Henceforth, fans who travel by bus or limo and are interested in partying like is 2019, will be required to purchase a package. A 20-person vehicle is $300 ($15 per person), a 40-person vehicle $600 and 60-person vehicle $900.

“We heard from the bus and limo companies,” said Major. ‘Hey, I don’t know if I want to bring a bus here again.’ ”

The Bills have hired a company that choreographs tailgating parties for a living. It’s just one of the ways the team has decided to deal with disorderly behavior that could ruin the day for everyone around them.

“Our No. 1 concern as an organization is fan safety,” said Major. “When you’re seeing what was happening in the bus lot the last couple seasons, especially last year, it gets very concerning. It’s dangerous behavior, not just negative fan behavior. It’s dangerous to security, the sheriffs and staff who are trying to police things.”

Bills fans

(Photo by Tom Szczerbowski/Getty Images)

Some things will not change. Fans can bring stuff to eat and drink,, but the Village will resemble more of a party venue than before. It will also be able to accommodate 4,000 fans. That’s a lot of Bud Light.

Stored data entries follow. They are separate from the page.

import Summits.HodgeConjecture.HodgeConjecture.Theses.KuznetsovCYFactory
import HarnessLib

/-!
# Route `KuznetsovCYFactory`, glue `CubicTenfoldHC` (stmt-HodgeConjecture-1886)

Pure logic: the Hodge conjecture for every smooth cubic tenfold from Hodge models (antecedent),
iso-invariance of algebraic classes, the off-middle hypersurface case, the transport statement along
the cubic-tenfold family and the anchors. Split `2p = 10` (anchors give a family, a rational section
`α` of type `(5,5)` everywhere, algebraic at `s₀` and restricting to `c` at `s₁` through
`e : X ≅ 𝒳_{s₁}`; transport from `s₀` to `s₁`; pull back along `e`) versus `2p ≠ 10` (off-middle).
-/

set_option linter.dupNamespace false

namespace Summit.HodgeConjecture.HodgeConjecture.Theorems

/-- **Glue `CubicTenfoldHC` of route `KuznetsovCYFactory`** (stmt-HodgeConjecture-1886):
`HodgeModels → AlgebraicClassesIsoInvariant → HypersurfaceOffMiddleHC → CubicTenfoldTransport →
CubicTenfoldAnchors →` the Hodge conjecture for every smooth cubic tenfold. Pure logic (see the
module docstring). -/
theorem kuznetsovCYFactory_cubicTenfoldHC_proof :
    Summit.HodgeConjecture.HodgeConjecture.Theses.KuznetsovCYFactory.CubicTenfoldHC := by
  intro hModels hIso hOff hTr hAnch X hX
  refine ⟨hModels 10 X hX.1, fun p c hc hpp ↦ ?_⟩
  by_cases hp : 2 * p = 10
  · obtain rfl : p = 5 := by omega
    obtain ⟨𝒳, S, f, s₀, s₁, e, α, hfam, hconn, hfib, hα, hαt, hec, halg₀⟩ := hAnch X hX c hc hpp
    have halg₁ := hTr 𝒳 S f hfam hconn hfib α hα hαt s₀ s₁ halg₀
    have h := hIso X _ e 5 _ halg₁
    rwa [hec] at h
  · exact hOff 10 3 X hX p hp c hc hpp

end Summit.HodgeConjecture.HodgeConjecture.Theorems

Included in the tailgate packages is a tent and tables and chairs. The company will even help fans set up the place. If needed, fans can accessorize with a la carte items such as more tables and chairs, grills, televisions and full catering options, including beverages.

If the fans do not want to tailgate, if for some strange reason they are there only to see the Bills finally kick Tom Brady’s GOAT ass, the buses and vans and get in by buying a $100 parking pass.

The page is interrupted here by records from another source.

/-- **THE BUMP SECTION's `η`-ENERGY IS LEVEL-FREE**: `(Tm g) ⬝ (A (Tm g)) ≤ 4d·36^d·(g ⬝ g)` with BADD's fine matrix
`A = η^d·(reM ∂^η)ᵀ(reM ∂^η)` — `…ScalarBlockTrialFunction.dirichlet_trial_le` (`Σ_ν nsq (∂_νψ_φ) ≤ 4d·n^d·nsq φ`) BY NAME, times
`η^d·(β₁^d)⁻²`. [folklore] -/
theorem bump_dot_le (g : Tor M → ℝ) :
    ((Matrix.of fun (x : Tor (fine n M)) (y : Tor M) =>
        if blockOf n M x = y then ((beta1 n) ^ d)⁻¹ * bumpW n (digits n M x) else 0) *ᵥ g) ⬝ᵥ
      (((1 / (n : ℝ) ^ d) • ((reM (GradOp (fine n M) (n : ℂ)))ᵀ * reM (GradOp (fine n M) (n : ℂ)))) *ᵥ
        ((Matrix.of fun (x : Tor (fine n M)) (y : Tor M) =>
          if blockOf n M x = y then ((beta1 n) ^ d)⁻¹ * bumpW n (digits n M x) else 0) *ᵥ g))
      ≤ 4 * d * (36 : ℝ) ^ d * (g ⬝ᵥ g) := by
  have hn : (0 : ℝ) < (n : ℝ) ^ d := by
    have : (0 : ℝ) < n := by exact_mod_cast Nat.pos_of_ne_zero (NeZero.ne n)
    positivity
  have hnr : IsReal (GradOp (fine n M) (n : ℂ)) := isReal_GradOp (fine n M) (by simp)
  have hgg : g ⬝ᵥ g = nsq (cplx g) := by rw [nsq_cplx]; simp only [dotProduct, sq]
  rw [Matrix.smul_mulVec, dotProduct_smul, smul_eq_mul, dot_transpose_mul_self, sum_sq_reM_mulVec hnr,
    cplx_bumpMatrix_mulVec, nsq_GradOp_mulVec, dirichlet_smul, Complex.norm_real, Real.norm_eq_abs, sq_abs, hgg]
  have htr := dirichlet_trial_le n M (cplx g)
  have hsq := beta1_pow_inv_sq_le (d := d) n
  have hD0 : 0 ≤ dirichlet n M (trial n M (cplx g)) := ScalarAveragedPropagator.dirichlet_nonneg n M _
  have hN0 : 0 ≤ nsq (cplx g) := nsq_nonneg _
  calc 1 / (n : ℝ) ^ d * ((((beta1 n) ^ d)⁻¹) ^ 2 * dirichlet n M (trial n M (cplx g)))
      ≤ 1 / (n : ℝ) ^ d * ((36 : ℝ) ^ d * (4 * d * ((n : ℝ) ^ d * nsq (cplx g)))) := by
        refine mul_le_mul_of_nonneg_left ?_ (by positivity)
        exact mul_le_mul hsq htr hD0 (by positivity)
    _ = 4 * d * (36 : ℝ) ^ d * nsq (cplx g) := by field_simp

/-! ## §2. The CLM letter: a section with a level-free ceiling -/

/-- **THE BUMP SECTION AS A CLM**: for `Q`, `D` characterised by BADD's fine matrix and `reM Q′_n` there is `T : F →L E`, characterised by the
bump matrix, with `D (T g) = g` and `Q (T g) (T g) ≤ 4d·36^d·‖g‖²` for every `g` — a section of print's block average whose `η`-energy
ceiling sees neither `n` nor the torus. [folklore] -/
theorem exists_bumpSection
    {Q : EuclideanSpace ℝ (Tor (fine n M)) →L[ℝ] EuclideanSpace ℝ (Tor (fine n M)) →L[ℝ] ℝ}
    {D : EuclideanSpace ℝ (Tor (fine n M)) →L[ℝ] EuclideanSpace ℝ (Tor M)}
    (hQ : ∀ x y, Q x y = ofLp x ⬝ᵥ
      (((1 / (n : ℝ) ^ d) • ((reM (GradOp (fine n M) (n : ℂ)))ᵀ * reM (GradOp (fine n M) (n : ℂ)))) *ᵥ ofLp y))
    (hD : ∀ x, ofLp (D x) = reM (QsOp n M) *ᵥ ofLp x) :
    ∃ T : EuclideanSpace ℝ (Tor M) →L[ℝ] EuclideanSpace ℝ (Tor (fine n M)),
      (∀ g, ofLp (T g) = (Matrix.of fun (x : Tor (fine n M)) (y : Tor M) =>
        if blockOf n M x = y then ((beta1 n) ^ d)⁻¹ * bumpW n (digits n M x) else 0) *ᵥ ofLp g) ∧
      (∀ g, D (T g) = g) ∧ (∀ g, Q (T g) (T g) ≤ 4 * d * (36 : ℝ) ^ d * ‖g‖ ^ 2) := by
  classical
  obtain ⟨T, hT⟩ := exists_map (ι := Tor M) (κ := Tor (fine n M))
    (Matrix.of fun (x : Tor (fine n M)) (y : Tor M) => if blockOf n M x = y then ((beta1 n) ^ d)⁻¹ * bumpW n (digits n M x) else 0)
  refine ⟨T, hT, section_transfer hD hT (reM_QsOp_mul_bumpMatrix n M), fun g => ?_⟩
  have hn : ‖g‖ ^ 2 = ofLp g ⬝ᵥ ofLp g := by rw [EuclideanSpace.norm_sq_eq]; simp [dotProduct, sq]
  rw [hQ, hT, hn]
  exact bump_dot_le n M (ofLp g)

/-! ## §3. The uniform ceiling of the effective form -/

/-- **THE UNIFORM CEILING OF THE FREE SCALAR HARD FLOW's EFFECTIVE FORM ON PRINT's TORUS.**  For `Q`, `D` characterised in coordinates by BADD's
fine matrix and `reM Q′_n` (ANY `n ≥ 1` — one step or the composite `L^k`), and ANY critical section `H` of `D` for `Q` (`D (H g) = g`,
`Q (H g)|_{ker D} = 0` — BACS), `(Q.bilinearComp H H) g g ≤ 4d·36^d·‖g‖²` for every coarse field `g`: least energy (BACS `critical_le_transported`)
against the bump section of §2.  The constant is free of `n`, of the torus and of the level. [folklore] -/
theorem critical_ceiling
    {Q : EuclideanSpace ℝ (Tor (fine n M)) →L[ℝ] EuclideanSpace ℝ (Tor (fine n M)) →L[ℝ] ℝ}
    {D : EuclideanSpace ℝ (Tor (fine n M)) →L[ℝ] EuclideanSpace ℝ (Tor M)}
    (hQ : ∀ x y, Q x y = ofLp x ⬝ᵥ
      (((1 / (n : ℝ) ^ d) • ((reM (GradOp (fine n M) (n : ℂ)))ᵀ * reM (GradOp (fine n M) (n : ℂ)))) *ᵥ ofLp y))
    (hD : ∀ x, ofLp (D x) = reM (QsOp n M) *ᵥ ofLp x)
    {H : EuclideanSpace ℝ (Tor M) →L[ℝ] EuclideanSpace ℝ (Tor (fine n M))}
    (hH : ∀ g, D (H g) = g) (hHo : ∀ g κ, D κ = 0 → Q (H g) κ = 0) (g : EuclideanSpace ℝ (Tor M)) :
    (Q.bilinearComp H H) g g ≤ 4 * d * (36 : ℝ) ^ d * ‖g‖ ^ 2 := by
  obtain ⟨T, -, hT, hTc⟩ := exists_bumpSection n M hQ hD
  calc (Q.bilinearComp H H) g g ≤ (Q.bilinearComp T T) g g := critical_le_transported n M hQ hH hHo hT g
    _ = Q (T g) (T g) := by rw [ContinuousLinearMap.bilinearComp_apply]
    _ ≤ 4 * d * (36 : ℝ) ^ d * ‖g‖ ^ 2 := hTc g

How bad has fan behavior been in the past? Did you see the dude on the Deadspin video who jumped off the bus and into the food-covered table? Yeah, that was really funny, wasn’t it?

Starting next year, if you to party, you will have to be inside the Village. No food and beverages will be allowed outside of the safe zone

“This whole thing evolved from feedback,” Major said.

Along with the party company’s help, the Bills worked with the Limousine-Bus-Taxi Operators of Upstate New York, Erie County Sheriff’s Office and Orchard Park Police Department to develop the new policy.

“The concern was from a fan-safety standpoint, and trying to enhance the fan experience in the bus lot for everybody,” Major said. “This really helps us with the safety factor. Buffalo fans – we’ve got the best fans in the NFL. They know how to tailgate and have a good time. We’re just trying to make it safe and encourage a responsible atmosphere that’s fun for everyone.”

Of course, these big plans do nothing to help curb the problems caused by some fans traveling in a smaller groups. Limos carrying 11 or less will not be subject to the tailgate package requirement and can continue to park in their same spots and imbibe at whatever pace they want.

The bottom line is, it’s a start by an organization trying to do the right thing. Now all the Bills need is for some of their fans to do the same thing.